[Stored items]
• • •
/-! ## §3. The FAN-OUT s3 shape keyed by `UniformWalksAcrossRef 𝓣 rf`, `hΨσ ∕ hΨτ` derived -/

section Across

variable {L : ℕ} [NeZero L]

open Matrix

/-- **A member's term of a family carrying the REFERENCE rung carries `TermWalksRef` — at ANY instances of its extra columns**
(the `Fintype`∕`DecidableEq` structures of `C₀` are `∃`-binders of `UniformWalksAcrossRef`; both are subsingletons, so the datum transports;
twin of `B13NodeTorusWalks.termWalks_of_uniformWalksAcross`). [cite: Balaban1988RG2Cluster, p.13, p.15] -/
theorem termWalksRef_of_uniformWalksAcrossRef {cp : B13.Consts} {S : Type*} {𝓣 : S → TorusTerms cp 4} {rf : RefPackage}
    (hall : UniformWalksAcrossRef 𝓣 rf) (s : S) (i : (𝓣 s).ι)
    [hF : Fintype ((𝓣 s).𝒦 i).C₀] [hD : DecidableEq ((𝓣 s).𝒦 i).C₀] : TermWalksRef ((𝓣 s).𝒦 i) rf := by
  obtain ⟨hF', hD', hw⟩ := hall s i
  have h1 : hF' = hF := Subsingleton.elim _ _
  have h2 : hD' = hD := Subsingleton.elim _ _
  subst h1 h2
  exact hw
namespace Summit.Ventures.Crystal3D.Theorems

open Finset
open Literature.MathematicalPhysics.StatisticalMechanics (fccStacking)
open scoped InnerProductSpace

variable {X : Finset (EuclideanSpace ℝ (Fin 3))}

/-! ### Any certified state deep in a sample carries that sample's lattice on top -/

/-- **High states carry the top grain's lattice.**  `WalkInv X z s` (any unit `z`), the ball `s.1` off the rim at height
`≥ h + R₀ + 2` inside the cell of the clamped top sample `P₂` of `A₂·Λ₀ + t₂`: the top entry `e` of the stack has
`e.frame '' Λ₀ = A₂ '' Λ₀`. -/
theorem frame_image_eq_of_walkInv_high
    (hX : ∀ p ∈ X, ∀ q ∈ X, p ≠ q → 1 ≤ dist p q)
    (A₂ : EuclideanSpace ℝ (Fin 3) ≃ₗᵢ[ℝ] EuclideanSpace ℝ (Fin 3)) (t₂ : EuclideanSpace ℝ (Fin 3))
    (P₂ : Finset (EuclideanSpace ℝ (Fin 3))) (R₀ h ρ : ℝ) (hρ2 : 2 ≤ ρ) (hP₂X : P₂ ⊆ X)
    (hcell : ∀ p ∈ X, p 2 ≤ h + 2 * R₀)
    (hP₂ : ∀ p, p ∈ P₂ ↔ (p ∈ (fun q => A₂ q + t₂) '' fccStacking 1 (Real.sqrt (2 / 3)) ∧
      h + R₀ ≤ p 2 ∧ p 2 ≤ h + 2 * R₀ ∧ p 0 ^ 2 + p 1 ^ 2 ≤ ρ ^ 2))
    {z : EuclideanSpace ℝ (Fin 3)} {s : EuclideanSpace ℝ (Fin 3) × List WalkEntry} (hInv : WalkInv X z s)
    {e : WalkEntry} {rest : List WalkEntry} (hstk : s.2 = e :: rest)
    (hy2 : h + R₀ + 2 ≤ s.1 2) (hyr : s.1 0 ^ 2 + s.1 1 ^ 2 ≤ (ρ - 2) ^ 2) :
    e.frame '' fccStacking 1 (Real.sqrt (2 / 3)) = A₂ '' fccStacking 1 (Real.sqrt (2 / 3)) := by
  obtain ⟨hyX, hS, e', rest', hstk', hC⟩ := hInv
  rw [hstk] at hstk' hS
  obtain ⟨rfl, rfl⟩ : e = e' ∧ rest = rest' := by
    injection hstk' with h1 h2; exact ⟨h1, h2⟩
  obtain ⟨a, ha, b, hb, c, hc, hind, haX, hbX, hcX⟩ := walkCertified_three_independent (hS.top).1 hC
  exact movedFcc_eq_of_exact_neighbours_high A₂ t₂ X P₂ R₀ h ρ hρ2 hX hP₂X hcell hP₂ e.frame hyX hy2 hyr ha hb hc hind
    haX hbX hcX

/-- **Low states carry the bottom grain's lattice.**  Same, for the clamped bottom sample `P₁` of `A₁·Λ₀ + t₁` and a
state at height `≤ −R₀ − 2` off the rim. -/
theorem frame_image_eq_of_walkInv_low
    (hX : ∀ p ∈ X, ∀ q ∈ X, p ≠ q → 1 ≤ dist p q)
    (A₁ : EuclideanSpace ℝ (Fin 3) ≃ₗᵢ[ℝ] EuclideanSpace ℝ (Fin 3)) (t₁ : EuclideanSpace ℝ (Fin 3))
    (P₁ : Finset (EuclideanSpace ℝ (Fin 3))) (R₀ ρ : ℝ) (hρ2 : 2 ≤ ρ) (hP₁X : P₁ ⊆ X)
    (hcell : ∀ p ∈ X, -(2 * R₀) ≤ p 2)
    (hP₁ : ∀ p, p ∈ P₁ ↔ (p ∈ (fun q => A₁ q + t₁) '' fccStacking 1 (Real.sqrt (2 / 3)) ∧
      -(2 * R₀) ≤ p 2 ∧ p 2 ≤ -R₀ ∧ p 0 ^ 2 + p 1 ^ 2 ≤ ρ ^ 2))
    {z : EuclideanSpace ℝ (Fin 3)} {s : EuclideanSpace ℝ (Fin 3) × List WalkEntry} (hInv : WalkInv X z s)
    {e : WalkEntry} {rest : List WalkEntry} (hstk : s.2 = e :: rest)
    (hy2 : s.1 2 ≤ -R₀ - 2) (hyr : s.1 0 ^ 2 + s.1 1 ^ 2 ≤ (ρ - 2) ^ 2) :
    e.frame '' fccStacking 1 (Real.sqrt (2 / 3)) = A₁ '' fccStacking 1 (Real.sqrt (2 / 3)) := by
  obtain ⟨hyX, hS, e', rest', hstk', hC⟩ := hInv
  rw [hstk] at hstk' hS
  obtain ⟨rfl, rfl⟩ : e = e' ∧ rest = rest' := by
    injection hstk' with h1 h2; exact ⟨h1, h2⟩
  obtain ⟨a, ha, b, hb, c, hc, hind, haX, hbX, hcX⟩ := walkCertified_three_independent (hS.top).1 hC
  exact movedFcc_eq_of_exact_neighbours_low A₁ t₁ X P₁ R₀ ρ hρ2 hX hP₁X hcell hP₁ e.frame hyX hy2 hyr ha hb hc hind
    haX hbX hcX

/-- **A walker of a family whose stack frames avoid the far lattice is never deep in the far sample** (any steering,
any time): if every entry of the stack has `frame '' Λ₀ ≠ A₂ '' Λ₀`, a state satisfying `WalkInv` off the rim lies strictly
below height `h + R₀ + 2`. -/
theorem walkInv_not_high_of_frames_avoid
    (hX : ∀ p ∈ X, ∀ q ∈ X, p ≠ q → 1 ≤ dist p q)
    (A₂ : EuclideanSpace ℝ (Fin 3) ≃ₗᵢ[ℝ] EuclideanSpace ℝ (Fin 3)) (t₂ : EuclideanSpace ℝ (Fin 3))
    (P₂ : Finset (EuclideanSpace ℝ (Fin 3))) (R₀ h ρ : ℝ) (hρ2 : 2 ≤ ρ) (hP₂X : P₂ ⊆ X)
    (hcell : ∀ p ∈ X, p 2 ≤ h + 2 * R₀)
    (hP₂ : ∀ p, p ∈ P₂ ↔ (p ∈ (fun q => A₂ q + t₂) '' fccStacking 1 (Real.sqrt (2 / 3)) ∧
      h + R₀ ≤ p 2 ∧ p 2 ≤ h + 2 * R₀ ∧ p 0 ^ 2 + p 1 ^ 2 ≤ ρ ^ 2))
    {z : EuclideanSpace ℝ (Fin 3)} {s : EuclideanSpace ℝ (Fin 3) × List WalkEntry} (hInv : WalkInv X z s)
    (havoid : ∀ e ∈ s.2, e.frame '' fccStacking 1 (Real.sqrt (2 / 3)) ≠ A₂ '' fccStacking 1 (Real.sqrt (2 / 3)))
    (hyr : s.1 0 ^ 2 + s.1 1 ^ 2 ≤ (ρ - 2) ^ 2) : s.1 2 < h + R₀ + 2 := by
  by_contra hhigh
  push Not at hhigh
  obtain ⟨e, rest, hstk, -⟩ := hInv.2.2
  exact havoid e (by rw [hstk]; simp)
    (frame_image_eq_of_walkInv_high hX A₂ t₂ P₂ R₀ h ρ hρ2 hP₂X hcell hP₂ hInv hstk hhigh hyr)

/-- **…and never deep in its own sample unless it carries the bottom lattice on top**: if every entry has
`frame '' Λ₀ ≠ A₁ '' Λ₀` except possibly entries whose frame image IS `A₁ '' Λ₀`, then at a state off the rim at height
`≤ −R₀ − 2` the top frame's lattice is `A₁ '' Λ₀` (restated for the bottom sample: the contrapositive form used by the
injectivity argument — a non-bottom ray frame can never stand there). -/
theorem walkInv_not_low_of_frames_avoid
    (hX : ∀ p ∈ X, ∀ q ∈ X, p ≠ q → 1 ≤ dist p q)
    (A₁ : EuclideanSpace ℝ (Fin 3) ≃ₗᵢ[ℝ] EuclideanSpace ℝ (Fin 3)) (t₁ : EuclideanSpace ℝ (Fin 3))
    (P₁ : Finset (EuclideanSpace ℝ (Fin 3))) (R₀ ρ : ℝ) (hρ2 : 2 ≤ ρ) (hP₁X : P₁ ⊆ X)
    (hcell : ∀ p ∈ X, -(2 * R₀) ≤ p 2)
    (hP₁ : ∀ p, p ∈ P₁ ↔ (p ∈ (fun q => A₁ q + t₁) '' fccStacking 1 (Real.sqrt (2 / 3)) ∧
      -(2 * R₀) ≤ p 2 ∧ p 2 ≤ -R₀ ∧ p 0 ^ 2 + p 1 ^ 2 ≤ ρ ^ 2))
    {z : EuclideanSpace ℝ (Fin 3)} {s : EuclideanSpace ℝ (Fin 3) × List WalkEntry} (hInv : WalkInv X z s)
    {e : WalkEntry} {rest : List WalkEntry} (hstk : s.2 = e :: rest)
    (havoid : e.frame '' fccStacking 1 (Real.sqrt (2 / 3)) ≠ A₁ '' fccStacking 1 (Real.sqrt (2 / 3)))
    (hyr : s.1 0 ^ 2 + s.1 1 ^ 2 ≤ (ρ - 2) ^ 2) : -R₀ - 2 < s.1 2 := by
  by_contra hlow
  push Not at hlow
  exact havoid (frame_image_eq_of_walkInv_low hX A₁ t₁ P₁ R₀ ρ hρ2 hP₁X hcell hP₁ hInv hstk hlow hyr)

/-! ### No exact oriented cap at a sealed sample ball -/

/-- **A sealed ball of a complete sample is an exact oriented cap of NO frame.**  `P ⊆ X` the complete sample of
`Λ = A·Λ₀ + t` in `[a, b] × disc ρ` (`X` `1`-separated, `ρ ≥ 2`), `c ∈ X` with `a + 1 ≤ c₂ ≤ b − 1` and
`c₀² + c₁² ≤ (ρ − 2)²`.  Then `¬ IsOrientedCap X F c v n` for every frame `F`, direction `v` and normal `n`: the negative
slot `c − F v` is occupied (cap) and sealed, hence a lattice ball; so `c + F v` is a lattice ball of the window, hence
occupied — contradicting the emptiness of the cap's positive slot `c + F v`. -/
theorem not_isOrientedCap_of_sealed
    (hX : ∀ p ∈ X, ∀ q ∈ X, p ≠ q → 1 ≤ dist p q)
    (A : EuclideanSpace ℝ (Fin 3) ≃ₗᵢ[ℝ] EuclideanSpace ℝ (Fin 3)) (t : EuclideanSpace ℝ (Fin 3))
    (P : Finset (EuclideanSpace ℝ (Fin 3))) (a b ρ : ℝ) (hρ2 : 2 ≤ ρ) (hPX : P ⊆ X)
    (hP : ∀ p, p ∈ P ↔ (p ∈ (fun q => A q + t) '' fccStacking 1 (Real.sqrt (2 / 3)) ∧
      a ≤ p 2 ∧ p 2 ≤ b ∧ p 0 ^ 2 + p 1 ^ 2 ≤ ρ ^ 2))
    {c : EuclideanSpace ℝ (Fin 3)} (hcX : c ∈ X) (hca : a + 1 ≤ c 2) (hcb : c 2 ≤ b - 1)
    (hcr : c 0 ^ 2 + c 1 ^ 2 ≤ (ρ - 2) ^ 2)
    (F : EuclideanSpace ℝ (Fin 3) ≃ₗᵢ[ℝ] EuclideanSpace ℝ (Fin 3)) (v n : EuclideanSpace ℝ (Fin 3))
    (hv : v ∈ fccSlots) : ¬ IsOrientedCap X F c v n := by
  rintro ⟨hn, hmenu, hvn, hle, hgt⟩
  have hρ1 : (1 : ℝ) ≤ ρ := by linarith
  have hρ2' : (0 : ℝ) ≤ ρ - 2 := by linarith
  have hab : a + 2 ≤ b := by linarith
  have hr : 0 < Real.sqrt (2 / 3) := Real.sqrt_pos.2 (by norm_num)
  have hFv : ‖F v‖ = 1 := by rw [LinearIsometryEquiv.norm_map, norm_eq_one_of_mem_fccSlots hv]
  -- sealing: balls within `1` of `c` lie in the window, off the rim by `1`
  have hseal : ∀ q ∈ X, dist q c ≤ 1 → q ∈ (fun s => A s + t) '' fccStacking 1 (Real.sqrt (2 / 3)) := by
    intro q hq hd
    have h1 := abs_apply_sub_le_dist q c 2
    have h2 := abs_le.1 (h1.trans hd)
    have hlat : q 0 ^ 2 + q 1 ^ 2 ≤ (ρ - 2 + 1) ^ 2 := lateral_sq_le_of_dist_le_one hρ2' hcr hd
    have hqP := mem_sample_of_sealed A t a b ρ hρ1 hab hX hPX hP hq (by linarith [h2.1]) (by linarith [h2.2])
      (by convert hlat using 2; ring)
    exact ((hP q).1 hqP).1
  have hcΛ : c ∈ (fun s => A s + t) '' fccStacking 1 (Real.sqrt (2 / 3)) := hseal c hcX (by rw [dist_self]; exact zero_le_one)
  -- the negative slot `−v` is occupied: `c − F v ∈ X`, a lattice ball
  have hnegv : -v ∈ fccSlots := neg_mem_fccSlots hv
  have hneg : ⟪F (-v), n⟫_ℝ ≤ 0 := by rw [map_neg, inner_neg_left, hvn]; linarith
  have hqX : c + F (-v) ∈ X := hle (-v) hnegv hneg
  have hqX' : c - F v ∈ X := by rw [map_neg, ← sub_eq_add_neg] at hqX; exact hqX
  have hqΛ : c - F v ∈ (fun s => A s + t) '' fccStacking 1 (Real.sqrt (2 / 3)) :=
    hseal _ hqX' (by rw [dist_eq_norm, sub_sub_cancel_left, norm_neg, hFv])
  -- hence `F v` is a lattice vector and `c + F v` a lattice ball of the window
  have hFvΛ : F v ∈ A '' fccStacking 1 (Real.sqrt (2 / 3)) := by
    have := sub_mem_image_of_mem_affine A t c (c - F v) hcΛ hqΛ
    rwa [sub_sub_cancel] at this
  obtain ⟨s₁, hs₁, hcs⟩ := hcΛ
  obtain ⟨w₁, hw₁, hFw⟩ := hFvΛ
  have hplus : c + F v ∈ (fun s => A s + t) '' fccStacking 1 (Real.sqrt (2 / 3)) := by
    refine ⟨s₁ + w₁, fcc_add_site_mem hs₁ hw₁, ?_⟩
    simp only at hcs ⊢
    rw [map_add, ← hcs, ← hFw]; abel
  have hplusP : c + F v ∈ P := by
    refine (hP _).2 ⟨hplus, ?_, ?_, ?_⟩
    · have h1 := abs_apply_sub_le_dist (c + F v) c 2
      rw [dist_eq_norm, add_sub_cancel_left, hFv] at h1
      linarith [(abs_le.1 h1).1]
    · have h1 := abs_apply_sub_le_dist (c + F v) c 2
      rw [dist_eq_norm, add_sub_cancel_left, hFv] at h1
      linarith [(abs_le.1 h1).2]
    · have := lateral_sq_add_le c (F v) hρ2' hcr
      rw [hFv] at this
      have h3 : (ρ - 2 + 1) ^ 2 ≤ ρ ^ 2 := by nlinarith
      exact this.trans h3
  -- but the positive slot `c + F v` of a cap is empty
  have hpos : 0 < ⟪F v, n⟫_ℝ := by rw [hvn]; exact hr
  exact (hgt v hv hpos).1 (hPX hplusP)

/-- **Hence at a sealed sample ball the walk never PUSHes or POPs**: with top entry `e` (direction a slot), either the
ball is `e.frame`-full (the step is FULL) or `walkStep` stops. -/
theorem walkStep_at_sealed
    (hX : ∀ p ∈ X, ∀ q ∈ X, p ≠ q → 1 ≤ dist p q)
    (A : EuclideanSpace ℝ (Fin 3) ≃ₗᵢ[ℝ] EuclideanSpace ℝ (Fin 3)) (t : EuclideanSpace ℝ (Fin 3))
    (P : Finset (EuclideanSpace ℝ (Fin 3))) (a b ρ : ℝ) (hρ2 : 2 ≤ ρ) (hPX : P ⊆ X)
    (hP : ∀ p, p ∈ P ↔ (p ∈ (fun q => A q + t) '' fccStacking 1 (Real.sqrt (2 / 3)) ∧
      a ≤ p 2 ∧ p 2 ≤ b ∧ p 0 ^ 2 + p 1 ^ 2 ≤ ρ ^ 2))
    {c : EuclideanSpace ℝ (Fin 3)} (hcX : c ∈ X) (hca : a + 1 ≤ c 2) (hcb : c 2 ≤ b - 1)
    (hcr : c 0 ^ 2 + c 1 ^ 2 ≤ (ρ - 2) ^ 2) (z : EuclideanSpace ℝ (Fin 3)) (e : WalkEntry) (rest : List WalkEntry)
    (hdir : e.dir ∈ fccSlots) :
    walkStep X z (c, e :: rest) = some (c + e.frame e.dir, e :: rest) ∨ walkStep X z (c, e :: rest) = none := by
  classical
  by_cases hfull : ∀ w ∈ fccSlots, c + e.frame w ∈ X
  · exact Or.inl (walkStep_of_full X z c e rest hfull)
  · refine Or.inr (walkStep_of_stop X z c e rest hfull ?_)
    rintro ⟨n, hcap⟩
    exact not_isOrientedCap_of_sealed hX A t P a b ρ hρ2 hPX hP hcX hca hcb hcr e.frame e.dir n hdir hcap
/-- **Where the freedom of a link sits.** Granted `PF(B) = PF(B′)`, isomorphisms of BPSs `B ⥲ B′`
correspond bijectively to isomorphisms of the ÉTALE-UNIT portions (the value-group component is forced:
`ValueGroupBPS.iso_subsingleton`). So in LANA's typed object the "full poly-isomorphism" of the Θ-link
(§7.1 (b) p. 38) is, beyond one hyperplane, a set of unit-portion isomorphisms — the place of "(Ind1) …
the indeterminacy arising from `Aut(G_v)`. (Ind2) … the automorphism group of `O^×_v` as a monoid with
`G_v`-action" (§6 p. 31; §6.2 (b) p. 33 "Since this choice is not canonical, Ind1 and Ind2 arise"); and the
independence of the two components in Def. 4.1.6 (2) is what [cite: Mochizuki2019Report, §10 pp. 15–16 (SSId2)]
objects to in the Scholze–Stix rendering ("treated … as independent, unrelated objects").
[cite: LANA2026Report, §6 p. 31 (Ind1), (Ind2)] -/
def isoEquivUnit (h : B.val.PF = B'.val.PF) : B.Iso B' ≃ 𝓤.Iso B.unit B'.unit where
  toFun p := p.1
  invFun u := (u, ValueGroupBPS.isoOfPFEq h)
  left_inv _ := Prod.ext rfl ((ValueGroupBPS.iso_subsingleton B.val B'.val).elim _ _)
  right_inv _ := rfl

end BPS
end IUTFork
end Summit.ABC
end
• • •
* Problem statement: From the data above, output only the lines between the line containing "by_cases hfull : ∀" and the line containing "correspond bijectively to", inclusive, exactly as written.

* Solution to the problem:
  by_cases hfull : ∀ w ∈ fccSlots, c + e.frame w ∈ X
  · exact Or.inl (walkStep_of_full X z c e rest hfull)
  · refine Or.inr (walkStep_of_stop X z c e rest hfull ?_)
    rintro ⟨n, hcap⟩
    exact not_isOrientedCap_of_sealed hX A t P a b ρ hρ2 hPX hP hcX hca hcb hcr e.frame e.dir n hdir hcap
/-- **Where the freedom of a link sits.** Granted `PF(B) = PF(B′)`, isomorphisms of BPSs `B ⥲ B′`
correspond bijectively to isomorphisms of the ÉTALE-UNIT portions (the value-group component is forced:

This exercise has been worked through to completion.